• YOUR OBJECTIVE
For this exercise, reproduce the entries below exactly, but only from the line containing "- qj * (4 * qi" through the line containing "cij ^ 2 * ckl ^ 2", both included.

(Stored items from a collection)
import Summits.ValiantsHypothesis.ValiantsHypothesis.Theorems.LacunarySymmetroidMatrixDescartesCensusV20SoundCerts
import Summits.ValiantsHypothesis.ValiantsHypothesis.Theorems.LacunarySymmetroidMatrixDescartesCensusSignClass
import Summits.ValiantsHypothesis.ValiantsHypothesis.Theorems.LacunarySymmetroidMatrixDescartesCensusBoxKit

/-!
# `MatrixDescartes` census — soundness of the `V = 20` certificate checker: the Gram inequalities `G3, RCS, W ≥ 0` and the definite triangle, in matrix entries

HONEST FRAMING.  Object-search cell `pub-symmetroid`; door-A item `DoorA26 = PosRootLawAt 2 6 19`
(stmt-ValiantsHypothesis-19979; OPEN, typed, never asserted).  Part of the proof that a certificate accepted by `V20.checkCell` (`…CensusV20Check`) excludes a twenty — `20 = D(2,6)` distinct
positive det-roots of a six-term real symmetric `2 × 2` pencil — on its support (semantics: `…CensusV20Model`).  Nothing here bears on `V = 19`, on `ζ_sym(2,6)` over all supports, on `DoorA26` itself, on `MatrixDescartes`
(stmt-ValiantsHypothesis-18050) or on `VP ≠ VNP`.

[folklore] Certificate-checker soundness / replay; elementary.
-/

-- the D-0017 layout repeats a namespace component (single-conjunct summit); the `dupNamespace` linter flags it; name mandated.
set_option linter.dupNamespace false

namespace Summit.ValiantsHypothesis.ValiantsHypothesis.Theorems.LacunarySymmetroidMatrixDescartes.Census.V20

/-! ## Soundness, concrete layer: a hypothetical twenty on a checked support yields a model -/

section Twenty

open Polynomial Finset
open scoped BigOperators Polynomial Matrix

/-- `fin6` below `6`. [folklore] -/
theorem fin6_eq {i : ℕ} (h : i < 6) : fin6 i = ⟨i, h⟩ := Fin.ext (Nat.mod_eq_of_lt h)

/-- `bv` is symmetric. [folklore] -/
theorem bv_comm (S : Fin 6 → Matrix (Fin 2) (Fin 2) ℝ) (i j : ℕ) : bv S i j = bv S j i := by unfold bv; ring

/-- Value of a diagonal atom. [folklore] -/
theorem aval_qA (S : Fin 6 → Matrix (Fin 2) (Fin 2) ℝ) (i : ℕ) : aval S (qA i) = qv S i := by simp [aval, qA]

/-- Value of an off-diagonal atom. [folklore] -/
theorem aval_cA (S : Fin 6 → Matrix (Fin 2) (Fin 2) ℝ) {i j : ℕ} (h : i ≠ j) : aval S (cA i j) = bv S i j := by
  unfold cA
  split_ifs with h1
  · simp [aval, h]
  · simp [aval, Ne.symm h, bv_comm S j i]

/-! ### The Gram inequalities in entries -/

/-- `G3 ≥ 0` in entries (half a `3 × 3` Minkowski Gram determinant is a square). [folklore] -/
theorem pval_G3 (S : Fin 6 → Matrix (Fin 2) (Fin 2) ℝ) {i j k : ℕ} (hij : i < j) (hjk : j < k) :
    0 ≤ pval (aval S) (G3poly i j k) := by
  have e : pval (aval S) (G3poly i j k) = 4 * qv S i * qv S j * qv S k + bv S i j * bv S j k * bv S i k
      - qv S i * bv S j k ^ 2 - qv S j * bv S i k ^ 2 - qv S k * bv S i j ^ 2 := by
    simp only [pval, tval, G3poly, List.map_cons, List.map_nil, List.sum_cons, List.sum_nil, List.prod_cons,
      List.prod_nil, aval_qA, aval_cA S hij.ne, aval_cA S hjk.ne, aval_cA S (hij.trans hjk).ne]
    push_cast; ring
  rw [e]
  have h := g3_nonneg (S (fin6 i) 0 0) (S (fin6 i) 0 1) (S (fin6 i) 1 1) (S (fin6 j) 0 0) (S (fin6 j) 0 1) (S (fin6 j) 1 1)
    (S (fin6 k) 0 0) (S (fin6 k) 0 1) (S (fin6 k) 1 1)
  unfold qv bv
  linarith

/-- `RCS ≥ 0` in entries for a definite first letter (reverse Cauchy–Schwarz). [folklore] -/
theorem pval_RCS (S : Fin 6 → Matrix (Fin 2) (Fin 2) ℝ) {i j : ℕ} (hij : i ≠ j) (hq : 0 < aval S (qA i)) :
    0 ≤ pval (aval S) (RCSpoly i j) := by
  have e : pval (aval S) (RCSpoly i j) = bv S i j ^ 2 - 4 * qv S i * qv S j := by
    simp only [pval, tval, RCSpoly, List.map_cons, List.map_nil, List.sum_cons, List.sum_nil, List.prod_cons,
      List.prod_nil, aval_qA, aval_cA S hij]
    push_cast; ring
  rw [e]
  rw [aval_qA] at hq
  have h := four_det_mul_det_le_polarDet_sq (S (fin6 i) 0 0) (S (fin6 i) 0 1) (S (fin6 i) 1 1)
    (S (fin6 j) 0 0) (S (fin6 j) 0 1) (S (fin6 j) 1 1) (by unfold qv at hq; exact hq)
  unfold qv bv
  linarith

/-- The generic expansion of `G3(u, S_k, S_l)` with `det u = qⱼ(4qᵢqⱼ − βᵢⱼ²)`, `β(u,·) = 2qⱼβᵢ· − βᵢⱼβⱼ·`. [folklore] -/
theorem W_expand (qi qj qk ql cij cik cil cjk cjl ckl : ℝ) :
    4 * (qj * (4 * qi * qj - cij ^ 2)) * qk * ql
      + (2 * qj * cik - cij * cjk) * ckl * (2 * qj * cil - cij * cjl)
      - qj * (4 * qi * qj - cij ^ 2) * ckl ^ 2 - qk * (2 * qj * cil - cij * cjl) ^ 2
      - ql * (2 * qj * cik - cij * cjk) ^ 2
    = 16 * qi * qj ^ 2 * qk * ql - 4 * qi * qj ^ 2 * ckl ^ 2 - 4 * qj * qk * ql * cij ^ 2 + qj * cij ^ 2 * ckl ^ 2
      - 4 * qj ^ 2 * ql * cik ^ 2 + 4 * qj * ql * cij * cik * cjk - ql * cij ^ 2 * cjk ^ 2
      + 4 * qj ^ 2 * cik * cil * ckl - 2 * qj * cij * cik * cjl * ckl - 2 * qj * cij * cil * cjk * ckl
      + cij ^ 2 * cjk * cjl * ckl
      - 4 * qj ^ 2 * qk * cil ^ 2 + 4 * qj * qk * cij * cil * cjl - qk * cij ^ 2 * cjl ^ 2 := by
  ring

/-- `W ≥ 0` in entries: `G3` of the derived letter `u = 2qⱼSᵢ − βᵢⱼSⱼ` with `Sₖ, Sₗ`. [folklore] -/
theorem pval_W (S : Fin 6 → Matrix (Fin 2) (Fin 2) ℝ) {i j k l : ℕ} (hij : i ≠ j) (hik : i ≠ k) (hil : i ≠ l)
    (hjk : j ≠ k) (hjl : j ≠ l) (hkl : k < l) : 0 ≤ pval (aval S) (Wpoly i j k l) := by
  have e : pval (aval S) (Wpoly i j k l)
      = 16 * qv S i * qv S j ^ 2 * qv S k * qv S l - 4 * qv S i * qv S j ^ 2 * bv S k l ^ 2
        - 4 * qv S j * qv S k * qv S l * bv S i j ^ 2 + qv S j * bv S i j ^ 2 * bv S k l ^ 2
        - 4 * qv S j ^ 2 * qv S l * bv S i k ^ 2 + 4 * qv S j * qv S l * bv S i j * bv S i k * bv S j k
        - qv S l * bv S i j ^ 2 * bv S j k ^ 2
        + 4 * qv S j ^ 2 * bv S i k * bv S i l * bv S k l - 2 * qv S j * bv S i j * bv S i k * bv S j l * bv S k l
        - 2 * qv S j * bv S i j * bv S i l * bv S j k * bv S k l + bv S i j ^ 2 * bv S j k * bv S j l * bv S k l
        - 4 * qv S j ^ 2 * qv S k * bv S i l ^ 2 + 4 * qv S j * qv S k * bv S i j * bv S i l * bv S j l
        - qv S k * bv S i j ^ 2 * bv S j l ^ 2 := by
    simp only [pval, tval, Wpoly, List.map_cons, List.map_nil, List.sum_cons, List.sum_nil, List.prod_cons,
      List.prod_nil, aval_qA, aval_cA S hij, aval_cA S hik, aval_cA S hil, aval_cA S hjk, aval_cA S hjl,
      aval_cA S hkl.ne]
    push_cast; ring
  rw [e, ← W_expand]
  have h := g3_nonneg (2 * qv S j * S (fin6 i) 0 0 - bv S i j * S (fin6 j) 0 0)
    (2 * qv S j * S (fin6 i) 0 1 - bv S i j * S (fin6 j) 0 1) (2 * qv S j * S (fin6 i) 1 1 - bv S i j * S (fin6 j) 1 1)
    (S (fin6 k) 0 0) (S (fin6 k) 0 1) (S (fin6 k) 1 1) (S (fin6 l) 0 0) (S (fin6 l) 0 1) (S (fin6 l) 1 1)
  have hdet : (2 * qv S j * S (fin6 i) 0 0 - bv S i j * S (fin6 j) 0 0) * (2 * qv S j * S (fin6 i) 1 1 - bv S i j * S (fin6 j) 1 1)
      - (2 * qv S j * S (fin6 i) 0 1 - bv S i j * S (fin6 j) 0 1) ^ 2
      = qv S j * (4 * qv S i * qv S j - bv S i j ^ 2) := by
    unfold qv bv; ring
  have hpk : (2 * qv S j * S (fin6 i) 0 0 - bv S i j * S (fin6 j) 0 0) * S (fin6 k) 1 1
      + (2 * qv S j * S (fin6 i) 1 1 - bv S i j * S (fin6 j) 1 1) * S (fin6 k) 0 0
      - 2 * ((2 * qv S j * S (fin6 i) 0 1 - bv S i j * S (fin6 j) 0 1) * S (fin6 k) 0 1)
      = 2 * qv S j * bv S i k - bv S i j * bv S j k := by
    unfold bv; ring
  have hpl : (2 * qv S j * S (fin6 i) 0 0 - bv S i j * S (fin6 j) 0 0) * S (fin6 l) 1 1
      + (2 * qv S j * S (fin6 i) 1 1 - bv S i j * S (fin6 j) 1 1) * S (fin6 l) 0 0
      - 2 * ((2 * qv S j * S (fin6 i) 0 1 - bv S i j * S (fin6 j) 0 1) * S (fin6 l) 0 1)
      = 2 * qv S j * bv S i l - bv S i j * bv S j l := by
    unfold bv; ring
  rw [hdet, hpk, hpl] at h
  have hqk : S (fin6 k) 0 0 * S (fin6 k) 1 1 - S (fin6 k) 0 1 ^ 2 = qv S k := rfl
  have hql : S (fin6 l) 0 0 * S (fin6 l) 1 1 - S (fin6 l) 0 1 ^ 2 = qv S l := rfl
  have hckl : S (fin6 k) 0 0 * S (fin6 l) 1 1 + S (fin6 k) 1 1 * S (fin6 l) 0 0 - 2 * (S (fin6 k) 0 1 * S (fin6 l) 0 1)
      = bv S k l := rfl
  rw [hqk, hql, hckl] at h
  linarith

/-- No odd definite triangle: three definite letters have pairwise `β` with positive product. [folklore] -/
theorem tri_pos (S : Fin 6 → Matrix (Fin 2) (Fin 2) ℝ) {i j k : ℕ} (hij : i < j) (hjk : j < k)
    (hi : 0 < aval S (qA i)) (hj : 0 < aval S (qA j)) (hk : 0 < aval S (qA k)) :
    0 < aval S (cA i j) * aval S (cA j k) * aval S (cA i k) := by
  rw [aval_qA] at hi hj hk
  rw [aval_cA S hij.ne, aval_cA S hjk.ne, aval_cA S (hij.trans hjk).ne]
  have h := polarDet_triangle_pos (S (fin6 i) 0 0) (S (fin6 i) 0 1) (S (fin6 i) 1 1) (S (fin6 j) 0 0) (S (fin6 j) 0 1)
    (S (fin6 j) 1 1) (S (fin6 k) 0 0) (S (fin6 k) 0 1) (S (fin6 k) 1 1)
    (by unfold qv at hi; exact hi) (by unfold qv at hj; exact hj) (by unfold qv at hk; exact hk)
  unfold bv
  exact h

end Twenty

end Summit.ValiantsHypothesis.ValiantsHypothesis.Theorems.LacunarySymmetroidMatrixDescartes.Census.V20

• REPLY
      - qj * (4 * qi * qj - cij ^ 2) * ckl ^ 2 - qk * (2 * qj * cil - cij * cjl) ^ 2
      - ql * (2 * qj * cik - cij * cjk) ^ 2
    = 16 * qi * qj ^ 2 * qk * ql - 4 * qi * qj ^ 2 * ckl ^ 2 - 4 * qj * qk * ql * cij ^ 2 + qj * cij ^ 2 * ckl ^ 2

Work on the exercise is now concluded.